Don O’Mahony talks to John Cummins, who is bringing his unique poetry to Indiependence 2016
But first up Sweden.
Visualising a gorgeously floodlit Parisian pitch
Our back four neutralising a certain Zlatan Ibrahimovic.
IN MARCH, Dublin poet John Cummins received a delightful email from a UK company who was filming pieces for a UEFA TV series titled Road to UEFA Euro 2016. A football nut, Cummins has penned many a verse on this cherished topic, and having come across his recitations on YouTube the company wanted him to compose an ode paying tribute to the Republic of Ireland’s qualifying campaign for the tournament.
Words duly written, a cameraman was dispatched to film Cummins recite his piece and capture some location footage.
“I would have written the poem anyway,” says the Coolock man proudly.
The package duly aired with Cummins prominent, intercut with the heroics of the boys in green. But to his disappointment he was never credited.
“I never signed anything. I never got anything for it. It was a bit of a mess. My name wasn’t even mentioned anywhere,” he reveals.
Fortunately, the BBC picked up on it and used it with an acknowledgement to Cummins prior to the Republic’s opening showdown with Sweden.
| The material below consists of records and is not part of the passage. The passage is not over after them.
/-- **[K3, Lemma 2.2 (a) (p. 206)]**: «The functor `T ↦ X_*(T)_Γ` satisfies the conditions of 2.1» — on the model:
(2.1.1) for every normal subgroup `N` of `G = Gal(K/ℚ_p)` (i.e. every Galois `E ⊆ K`, `R_{E/ℚ_p}𝔾_m` having
cocharacter lattice `ℤ[G/N]` with `G` acting by left translation) the coinvariants `ℤ[G/N]_G` are isomorphic to `ℤ`;
(2.1.2) for every short exact sequence `0 → Y₁ → Y₂ → Y₃ → 0` of `Gal(K/ℚ_p)`-lattices (= exact sequence of `K`-split
tori) the sequence of coinvariants is right exact.  («Part (a) is an easy exercise», p. 206 — `X_*(T)_Γ` = Mathlib's
`Representation.Coinvariants`.) [cite: Kottwitz1985Isocrystals, Lemma 2.2 (a) (p. 206)] -/
def Kottwitz1985_2_2_a_coinvariants : Prop :=
  (∀ N : Subgroup (K ≃ₐ[Q] K), N.Normal →
      Nonempty ((Representation.ofMulAction ℤ (K ≃ₐ[Q] K) ((K ≃ₐ[Q] K) ⧸ N)).Coinvariants ≃ₗ[ℤ] ℤ)) ∧
  ∀ (Y₁ Y₂ Y₃ : Type) [AddCommGroup Y₁] [Module.Finite ℤ Y₁] [Module.Free ℤ Y₁] [AddCommGroup Y₂]
    [Module.Finite ℤ Y₂] [Module.Free ℤ Y₂] [AddCommGroup Y₃] [Module.Finite ℤ Y₃] [Module.Free ℤ Y₃]
    (ρ₁ : Representation ℤ (K ≃ₐ[Q] K) Y₁) (ρ₂ : Representation ℤ (K ≃ₐ[Q] K) Y₂)
    (ρ₃ : Representation ℤ (K ≃ₐ[Q] K) Y₃) (φ : Y₁ →ₗ[ℤ] Y₂) (ψ : Y₂ →ₗ[ℤ] Y₃),
    (∀ g, φ ∘ₗ ρ₁ g = ρ₂ g ∘ₗ φ) → (∀ g, ψ ∘ₗ ρ₂ g = ρ₃ g ∘ₗ ψ) →
    Function.Injective φ → Function.Surjective ψ → LinearMap.ker ψ = LinearMap.range φ →
      (∀ c : ρ₃.Coinvariants, ∃ y₂ : Y₂, Coinvariants.mk ρ₃ (ψ y₂) = c) ∧
      (∀ y₂ : Y₂, Coinvariants.mk ρ₃ (ψ y₂) = 0 ↔ ∃ y₁ : Y₁, Coinvariants.mk ρ₂ y₂ = Coinvariants.mk ρ₂ (φ y₁))

/-- **[K3, Proposition 2.3, key step (p. 207)]**, verbatim: «it is enough to show that `x ∈ L^×` is of the form
`y σ(y)⁻¹` (`y ∈ L^×`) if and only if the valuation of `x` is `0`» (proved there: `β(y) = y σ(y)⁻¹` maps `𝒪_L^×`
ONTO `𝒪_L^×` because `k` is algebraically closed) — i.e. `B(𝔾_m) ≅ ℤ` by the valuation.  On the model: `L = Frac W(k)`
via `eL`, «valuation `0`» = `eL x` is a unit of the Witt ring `W(k)`. [cite: Kottwitz1985Isocrystals, Proposition 2.3 (p. 207)] -/
def Kottwitz1985_2_3_sigmaConj_one_iff_unit : Prop :=
  IsLDatum p k Q L σ eL →
    ∀ x : Lˣ, (∃ y : Lˣ, (x : L) = y * (σ (y : L))⁻¹) ↔
      ∃ w : (WittVector p k)ˣ, eL x = algebraMap (WittVector p k) K(p, k) (w : WittVector p k)

/-- **[K3, Proposition 2.3 (p. 207)]**: «The functor `T ↦ B(T)` satisfies the two conditions of 2.1» — on the model
(`B(T) = BT`, ★ `FunctorialIsomorphisms`): (2.1.1) for every normal subgroup `N` of `Gal(K/ℚ_p)`, `B(R_{E/ℚ_p}𝔾_m)`
(`E = K^N`) is infinite cyclic, and `B(𝔾_m)` is infinite cyclic GENERATED BY `[p]` (2.4's normalisation for `F = ℚ_p`:
«the `σ`-conjugacy class in `L^×` consisting of elements with normalized valuation `1`»); (2.1.2) for every short
exact sequence of `Gal(K/ℚ_p)`-lattices `0 → Y₁ →φ Y₂ →ψ Y₃ → 0` the sequence `B(T₁) → B(T₂) → B(T₃) → 0` is exact
(«follows immediately from (1.9.1)»), stated on representatives `t ∈ T(L) = TL`.
[cite: Kottwitz1985Isocrystals, Proposition 2.3 (p. 207), 2.4 (p. 208)] -/
def Kottwitz1985_2_3_B_satisfies_2_1 : Prop :=
  IsLDatum p k Q L σ eL →
    (∀ N : Subgroup (K ≃ₐ[Q] K), N.Normal →
      ∃ b ∈ BT Q L σ K _ (Representation.ofMulAction ℤ (K ≃ₐ[Q] K) ((K ≃ₐ[Q] K) ⧸ N)),
        (∀ n : ℤ, n • b = 0 → n = 0) ∧
        ∀ x ∈ BT Q L σ K _ (Representation.ofMulAction ℤ (K ≃ₐ[Q] K) ((K ≃ₐ[Q] K) ⧸ N)),
          ∃ n : ℤ, x = n • b) ∧
    (∀ u : Lˣ, (u : L) = (p : L) →
      pClass Q L σ K u ∈ BT Q L σ K ℤ (gmRep Q K) ∧ (∀ n : ℤ, n • pClass Q L σ K u = 0 → n = 0) ∧
        ∀ x ∈ BT Q L σ K ℤ (gmRep Q K), ∃ n : ℤ, x = n • pClass Q L σ K u) ∧
    ∀ (Y₁ Y₂ Y₃ : Type) [AddCommGroup Y₁] [Module.Finite ℤ Y₁] [Module.Free ℤ Y₁] [AddCommGroup Y₂]
      [Module.Finite ℤ Y₂] [Module.Free ℤ Y₂] [AddCommGroup Y₃] [Module.Finite ℤ Y₃] [Module.Free ℤ Y₃]
      (ρ₁ : Representation ℤ (K ≃ₐ[Q] K) Y₁) (ρ₂ : Representation ℤ (K ≃ₐ[Q] K) Y₂)
      (ρ₃ : Representation ℤ (K ≃ₐ[Q] K) Y₃) (φ : Y₁ →ₗ[ℤ] Y₂) (ψ : Y₂ →ₗ[ℤ] Y₃),
      (∀ g, φ ∘ₗ ρ₁ g = ρ₂ g ∘ₗ φ) → (∀ g, ψ ∘ₗ ρ₂ g = ρ₃ g ∘ₗ ψ) →
      Function.Injective φ → Function.Surjective ψ → LinearMap.ker ψ = LinearMap.range φ →
        -- `B(T₂) → B(T₃)` is onto
        (∀ t₃ ∈ TL Q L K Y₃ ρ₃, ∃ t₂ ∈ TL Q L K Y₂ ρ₂,
          (NY Q L σ K Y₃ ρ₃).mkQ (TensorProduct.map ψ LinearMap.id t₂) = (NY Q L σ K Y₃ ρ₃).mkQ t₃) ∧
        -- exactness at `B(T₂)`
        (∀ t₂ ∈ TL Q L K Y₂ ρ₂,
          (NY Q L σ K Y₃ ρ₃).mkQ (TensorProduct.map ψ LinearMap.id t₂) = 0 ↔
            ∃ t₁ ∈ TL Q L K Y₁ ρ₁,
              (NY Q L σ K Y₂ ρ₂).mkQ t₂ = (NY Q L σ K Y₂ ρ₂).mkQ (TensorProduct.map φ LinearMap.id t₁))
Back of the net, as they say.
It’s deadly crack. It’s deadly serious.
Turning defence into attack
Top corner – delirious!
“It was a lovely reaction when I shared that then on social media,” he recalls. “There was a lovely warmth. So a lot of good came out of it.
“I wrote some football rhymes for the Ireland matches in-between the matches and that got a good reaction. Football was my first love I think.”
Football was more than just his first love. Cummins played in the League of Ireland, had a trial with Arsenal and was a semi-professional in the German Bundesliga. Injury changed all that.
When Downtown rings him up we find him making tea.
“You can fire away if you like,” he insists, “and I mean that very gently.”
His voice is very Dublin, but snuggled in a gentle burr. Cummins is so mild mannered it’s hard to imagine him running around a field, shouting, demanding the ball. One thinks of him as a more thoughtful player… dextrous, silky, Zidane like. Caressing the ball in the same way he caresses words.
“Words are there to be played with. Language is there to be played with,” he insists.
“There are funny moments in some of my poems but there are also very serious poems, perhaps. And the humour is there as much maybe as for the people who are listening or reading.”
“And everything rhymes,” he says.
“I used to write outside of the realm of rhyme and now I can hardly even fill in a form without rhyming. You know it’s ridiculous.
“So yeah, rhyme. Rhyme is where I kind of dwell. So The Cat in The Hat and Humpty Dumpty, I love all things like that. Rhythm and flow and things like that. Everyone has their own voice, you know. That’s the one that I speak in.”
After football, his other great passion ever since he was a teenager was poetry. But it was a private one.
“I was kinda very insecure about it,” he confesses. “Like if someone came in a room and I was writing I’d hide away the pen as if I was doing something naughty. So it took me along time.”
It’s hard to square that image with the unassuming figure who commands a room with his sing-songy delivery.
In 2010, he began performing at nights in the capital like the Brownbread Mixtape and The Glór Sessions from where he emerged alongside a wave of performing poets like Colm Keegan and Stephen James Smith to become All-Ireland Poetry Slam Champion. He has played festivals and rowdy bars and his approach is always the same.
“I just close my eyes and just offer up to the word and offer up to the poem and just deliver it. And take the talk for a walk irrespective of whether it’s the corner of a field, a big stage, or a rowdy pub,” he shares.
“You might have to fight to win the room so sometimes I bring little silly icebreakers. I might write something in particular for the occasion and start off with that, even to relax my own self. And tell the people, ‘Hello, I’m going to be doing this for x amounts of minutes. Come on along on the journey. If you don’t listen, sure, it’s just me… howling at the moon.’”
“But gently! Yeah,” he smiles. “It’s such a beautiful experience. Like I’ve been on both sides of it, speaking poems and listening to poems and it’s a gorgeous shared experience when it works. It really is a shared thing. You can feel it. The sense of listening in a space is a great thing.”
John Cummins plays the Spoken Word stage at Indiependence alongside Wasps vs Humans, Bubba Shakespeare, Abby Oliveria, and Julie Good amongst others.
Indiependence runs from July 29 to 31 in Mitchelstown.